## [DATASET ENTRIES]
import Mathlib.RingTheory.Polynomial.Eisenstein.Basic
import Mathlib.RingTheory.Polynomial.GaussLemma
import Mathlib.Algebra.Polynomial.Reverse
import Literature.NumberTheory.DiophantineGeometry.FunctionFieldGenusApproximationProofs
import HarnessLib

/-!
# Irreducibility of `Xⁿ - X - u` when `u` has a simple pole (Artin–Schreier polynomials)

Topic: `Literature/NumberTheory/DiophantineGeometry` (places of a field extension `F/K`,
`AlgFunctionField.PlaceOver`). For a place `P` of `F/K` and `u ∈ F` with `v_P(u) = -1`, the
polynomial `Xⁿ - X - u ∈ F[X]` is irreducible for every `n ≥ 2`
(`irreducible_X_pow_sub_X_sub_C_of_ord_eq_neg_one`). For `n = q` a power of the characteristic this
is the first assertion of the theory of Artin–Schreier extensions [Stichtenoth 2009, Prop. 3.7.8 (a)
with `m_P = 1`; Prop. 3.7.10 (a)], and it is the form in which the Garcia–Stichtenoth tower
`x_{i+1}^q - x_{i+1} = x_i^q/(1 - x_i^{q-1})` [Stichtenoth 2009, Def. 7.4.1, Lemma 7.4.3] is shown to
consist of extensions of degree exactly `q` (the right hand side has a simple pole at the pole of
`x_i`). The book proves (a) through ramification (`e = q` forces `[F' : F] = q`); here we give the
elementary proof by **Eisenstein's criterion applied to the reversed polynomial**: with `c = u⁻¹`
(`v_P(c) = 1`), `Xⁿ + cXⁿ⁻¹ - c ∈ 𝒪_P[X]` is Eisenstein at `P`, hence irreducible over
`F = Frac 𝒪_P` (Gauss's lemma, `𝒪_P` is integrally closed), and `(Xⁿ - X - u)^rev = -u · (Xⁿ + cXⁿ⁻¹ - c)`.
No hypothesis on the characteristic or on `n` beyond `n ≥ 2` is needed, and `F/K` need not be a
function field.

## Contents

* `reverse_X_pow_sub_X_sub_C` : `(Xⁿ - X - u)^rev = 1 - Xⁿ⁻¹ - uXⁿ` (`n ≥ 2`).
* `irreducible_of_irreducible_reverse` : over a field, a polynomial with non-zero constant
  coefficient is irreducible if its reverse is.
* `irreducible_X_pow_sub_X_sub_C_of_ord_eq_neg_one` : the theorem.

## References

* H. Stichtenoth, *Algebraic Function Fields and Codes*, 2nd ed., GTM 254, Springer 2009:
  Prop. 3.7.8 (a), Prop. 3.7.10 (a), Lemma 7.4.3. [Stichtenoth2009]
-/

noncomputable section

open Polynomial

namespace Literature.NumberTheory.DiophantineGeometry.AlgFunctionField

universe u v

/-! ### The polynomials `Xⁿ - X - u` and their reversals -/

section Reverse

variable {R : Type*} [CommRing R]

/-- `Xⁿ - X - u` has degree `n` for `n ≥ 2` (over a nontrivial ring). [folklore] -/
theorem natDegree_X_pow_sub_X_sub_C [Nontrivial R] (u : R) {n : ℕ} (hn : 2 ≤ n) :
    (X ^ n - X - C u : R[X]).natDegree = n := by
  have h1 : (X ^ n - X : R[X]).natDegree = n := by
    rw [natDegree_sub_eq_left_of_natDegree_lt]
    · simp
    · rw [natDegree_X, natDegree_X_pow]; omega
  rw [natDegree_sub_eq_left_of_natDegree_lt]
  · exact h1
  · simp only [natDegree_C, h1]; omega

/-- `Xⁿ - X - u` is monic for `n ≥ 2`. [folklore] -/
theorem monic_X_pow_sub_X_sub_C (u : R) {n : ℕ} (hn : 2 ≤ n) :
    (X ^ n - X - C u : R[X]).Monic := by
  nontriviality R
  rw [Monic, leadingCoeff, natDegree_X_pow_sub_X_sub_C u hn]
  simp only [coeff_sub, coeff_X_pow, if_true, coeff_X, coeff_C]
  rw [if_neg (by omega), if_neg (by omega)]; ring

/-- The constant coefficient of `Xⁿ - X - u` is `-u` (`n ≥ 2`). [folklore] -/
theorem coeff_zero_X_pow_sub_X_sub_C (u : R) {n : ℕ} (hn : 2 ≤ n) :
    (X ^ n - X - C u : R[X]).coeff 0 = -u := by
  simp only [coeff_sub, coeff_X_pow, coeff_X_zero, coeff_C_zero, sub_zero]
  rw [if_neg (by omega)]; ring

/-- **Reversal**: `(Xⁿ - X - u)^rev = 1 - Xⁿ⁻¹ - u Xⁿ` for `n ≥ 2`. [folklore] -/
theorem reverse_X_pow_sub_X_sub_C [Nontrivial R] (u : R) {n : ℕ} (hn : 2 ≤ n) :
    (X ^ n - X - C u : R[X]).reverse = 1 - X ^ (n - 1) - C u * X ^ n := by
  have hX : reflect n (X : R[X]) = X ^ (n - 1) := by
    rw [← pow_one (X : R[X]), reflect_monomial, revAt_le (by omega : 1 ≤ n), pow_one]
  rw [reverse, natDegree_X_pow_sub_X_sub_C u hn, reflect_sub, reflect_sub, reflect_C,
    reflect_monomial, revAt_le le_rfl, Nat.sub_self, pow_zero, hX]

/-- Over a field, a polynomial with non-zero constant coefficient whose reverse is irreducible is
itself irreducible: a factorisation `f = a b` reverses to `f^rev = a^rev b^rev` with
`deg a^rev = deg a`, `deg b^rev = deg b` (the constant coefficients of `a`, `b` are non-zero).
[folklore] -/
theorem irreducible_of_irreducible_reverse {L : Type*} [Field L] {f : L[X]} (hf0 : f.coeff 0 ≠ 0)
    (h : Irreducible f.reverse) : Irreducible f := by
  have key : ∀ a : L[X], a.coeff 0 ≠ 0 → IsUnit a.reverse → IsUnit a := by
    intro a ha hu
    have h1 := natDegree_eq_zero_of_isUnit hu
    rw [reverse_natDegree, natTrailingDegree_eq_zero_of_constantCoeff_ne_zero ha,
      Nat.sub_zero] at h1
    rw [eq_C_of_natDegree_eq_zero h1]
    exact isUnit_C.2 (Ne.isUnit (by rwa [← h1] at ha ⊢))
  refine ⟨fun hu => h.not_isUnit ?_, fun a b hab => ?_⟩
  · obtain ⟨r, hr, rfl⟩ := Polynomial.isUnit_iff.1 hu
    rw [reverse_C]; exact isUnit_C.2 hr
  · have hab0 : a.coeff 0 * b.coeff 0 ≠ 0 := by rwa [← mul_coeff_zero, ← hab]
    have hrev : f.reverse = a.reverse * b.reverse := by rw [hab, reverse_mul_of_domain]
    rcases h.isUnit_or_isUnit hrev with ha | hb
    · exact Or.inl (key a (left_ne_zero_of_mul hab0) ha)
    · exact Or.inr (key b (right_ne_zero_of_mul hab0) hb)

end Reverse

/-! ### Eisenstein at a place -/

section Place

variable {K : Type u} {F : Type v} [Field K] [Field F] [Algebra K F]

namespace PlaceOver

/-- `v_P(x) ≠ 0` forces `x ≠ 0` (the junk value is `v_P(0) = 0`). [folklore] -/
theorem ne_zero_of_ord_ne_zero (P : PlaceOver K F) {x : F} (h : P.ord x ≠ 0) : x ≠ 0 := by
  rintro rfl
  apply h
  rw [PlaceOver.ord, dif_pos (zero_mem _)]
  change ((IsDiscreteValuationRing.addVal _ (0 : P.toValuationSubring)).toNat : ℤ) = 0
  rw [IsDiscreteValuationRing.addVal_zero, ENat.toNat_top, Nat.cast_zero]

/-- An element of order `1` lies in the maximal ideal of `𝒪_P` but not in its square. [folklore] -/
theorem mem_maximalIdeal_and_not_mem_sq_of_ord_eq_one (P : PlaceOver K F) {c : F}
    (hc : P.ord c = 1) (hcO : c ∈ P.toValuationSubring) :
    (⟨c, hcO⟩ : P.toValuationSubring) ∈ IsLocalRing.maximalIdeal P.toValuationSubring ∧
      (⟨c, hcO⟩ : P.toValuationSubring) ∉ (IsLocalRing.maximalIdeal P.toValuationSubring) ^ 2 := by
  have hc0 : c ≠ 0 := P.ne_zero_of_ord_ne_zero (by rw [hc]; exact one_ne_zero)
  refine ⟨?_, fun hmem => ?_⟩
  · rw [ValuationSubring.valuation_lt_one_iff]
    exact (P.valuation_lt_one_iff_ord_pos hc0).2 (by omega)
  · rw [(IsDiscreteValuationRing.irreducible_iff_uniformizer _).1 P.irreducible_uniformizer,
      Ideal.span_singleton_pow, Ideal.mem_span_singleton] at hmem
    obtain ⟨d, hd⟩ := hmem
    have hd' : c = (P.uniformizer : F) ^ 2 * (d : F) := by
      have := congrArg (fun z : P.toValuationSubring => (z : F)) hd
      simpa using this
    have hd0 : (d : F) ≠ 0 := by
      rintro h0; rw [h0, mul_zero] at hd'; exact hc0 hd'
    have h2 := P.ord_nonneg_of_mem d.2
    rw [hd', P.ord_mul_eq (pow_ne_zero _ P.coe_uniformizer_ne_zero) hd0,
      P.ord_pow P.coe_uniformizer_ne_zero, P.ord_uniformizer_eq_one] at hc
    omega

/-- **`Xⁿ + cXⁿ⁻¹ - c` is irreducible over `F` when `v_P(c) = 1`** (Eisenstein's criterion in
`𝒪_P[X]` at the maximal ideal of `𝒪_P`, then Gauss's lemma for the integrally closed domain `𝒪_P`
with fraction field `F`). [folklore] -/
theorem irreducible_X_pow_add_C_mul_X_pow_sub_C_of_ord_eq_one (P : PlaceOver K F) {c : F}
    (hc : P.ord c = 1) {n : ℕ} (hn : 2 ≤ n) :
    Irreducible (X ^ n + C c * X ^ (n - 1) - C c : F[X]) := by
  have hc0 : c ≠ 0 := P.ne_zero_of_ord_ne_zero (by rw [hc]; exact one_ne_zero)
  have hcO : c ∈ P.toValuationSubring := (P.mem_toValuationSubring_iff_ord_nonneg hc0).2 (by omega)
  set O := P.toValuationSubring with hO
  set c' : O := ⟨c, hcO⟩ with hc'
  obtain ⟨hm, hm2⟩ := P.mem_maximalIdeal_and_not_mem_sq_of_ord_eq_one hc hcO
  set g : O[X] := X ^ n + C c' * X ^ (n - 1) - C c' with hg
  have hXn : (X ^ n + C c' * X ^ (n - 1) : O[X]).natDegree = n := by
    rw [natDegree_add_eq_left_of_natDegree_lt] <;> rw [natDegree_X_pow]
    exact (natDegree_C_mul_le _ _).trans_lt (by rw [natDegree_X_pow]; omega)
  have hgdeg : g.natDegree = n := by
    rw [hg, natDegree_sub_eq_left_of_natDegree_lt] <;> rw [hXn]
    rw [natDegree_C]; omega
  have hgmonic : g.Monic := by
    rw [Monic, leadingCoeff, hgdeg, hg]
    simp only [coeff_sub, coeff_add, coeff_X_pow, if_true, coeff_C_mul, coeff_C]
    rw [if_neg (by omega), if_neg (by omega)]; ring
  have hcoeff : ∀ k < n, g.coeff k = if k = n - 1 then (if k = 0 then 0 else c') else
      (if k = 0 then -c' else 0) := by
    intro k hk
    simp only [hg, coeff_sub, coeff_add, coeff_X_pow, coeff_C_mul, coeff_C]
    rw [if_neg (by omega)]
    split_ifs <;> ring
  have heis : g.IsEisensteinAt (IsLocalRing.maximalIdeal O) := by
    refine ⟨?_, fun {k} hk => ?_, ?_⟩
    · rw [hgmonic.leadingCoeff]
      exact (IsLocalRing.maximalIdeal.isMaximal O).ne_top ∘ (Ideal.eq_top_of_isUnit_mem _ · isUnit_one)
    · rw [hgdeg] at hk
      rw [hcoeff k hk]
      split_ifs
      · exact zero_mem _
      · exact hm
      · exact neg_mem hm
      · exact zero_mem _
    · rw [hcoeff 0 (by omega), if_neg (by omega), if_pos rfl]
      rwa [neg_mem_iff]
  have hirr : Irreducible g :=
    heis.irreducible inferInstance hgmonic.isPrimitive (by rw [hgdeg]; omega)
  have := (hgmonic.irreducible_iff_irreducible_map_fraction_map (K := F)).1 hirr
  simpa [hg, Polynomial.map_sub, Polynomial.map_add, Polynomial.map_pow, Polynomial.map_mul] using this

/-- **Irreducibility of `Xⁿ - X - u` for `v_P(u) = -1`** (`n ≥ 2`; for `n = q = char^s` this is
[Stichtenoth 2009, Prop. 3.7.10 (a)] in the case of a simple pole, the case used for the
Garcia–Stichtenoth tower, Lemma 7.4.3): with `c = u⁻¹`, `(Xⁿ - X - u)^rev = -u (Xⁿ + cXⁿ⁻¹ - c)` is
irreducible by the previous theorem, and irreducibility passes back to `Xⁿ - X - u` (constant
coefficient `-u ≠ 0`). [cite: Stichtenoth2009, Prop. 3.7.10 (a) and Lemma 7.4.3] -/
theorem irreducible_X_pow_sub_X_sub_C_of_ord_eq_neg_one (P : PlaceOver K F) {u : F}
    (hu : P.ord u = -1) {n : ℕ} (hn : 2 ≤ n) : Irreducible (X ^ n - X - C u : F[X]) := by
  have hu0 : u ≠ 0 := P.ne_zero_of_ord_ne_zero (by rw [hu]; norm_num)
  have hc : P.ord u⁻¹ = 1 := by rw [P.ord_inv hu0, hu]; rfl
  have hirr := P.irreducible_X_pow_add_C_mul_X_pow_sub_C_of_ord_eq_one hc hn
  refine irreducible_of_irreducible_reverse (by rw [coeff_zero_X_pow_sub_X_sub_C u hn]; simpa) ?_
  rw [reverse_X_pow_sub_X_sub_C u hn]
  have hunit : IsUnit (C (-u) : F[X]) := isUnit_C.2 (Ne.isUnit (neg_ne_zero.2 hu0))
  have heq : (1 - X ^ (n - 1) - C u * X ^ n : F[X]) =
      C (-u) * (X ^ n + C u⁻¹ * X ^ (n - 1) - C u⁻¹) := by
    simp only [mul_sub, mul_add, ← mul_assoc, ← C_mul, neg_mul, mul_inv_cancel₀ hu0, map_neg,
      map_one]
    ring
  rw [heq]
  exact (irreducible_isUnit_mul hunit).2 hirr

end PlaceOver

end Place

end Literature.NumberTheory.DiophantineGeometry.AlgFunctionField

## [WORK TO BE COMPLETED]
Lines with "RingTheory": return each one from the data above.

## [RESPONSE AREA]
import Mathlib.RingTheory.Polynomial.Eisenstein.Basic
import Mathlib.RingTheory.Polynomial.GaussLemma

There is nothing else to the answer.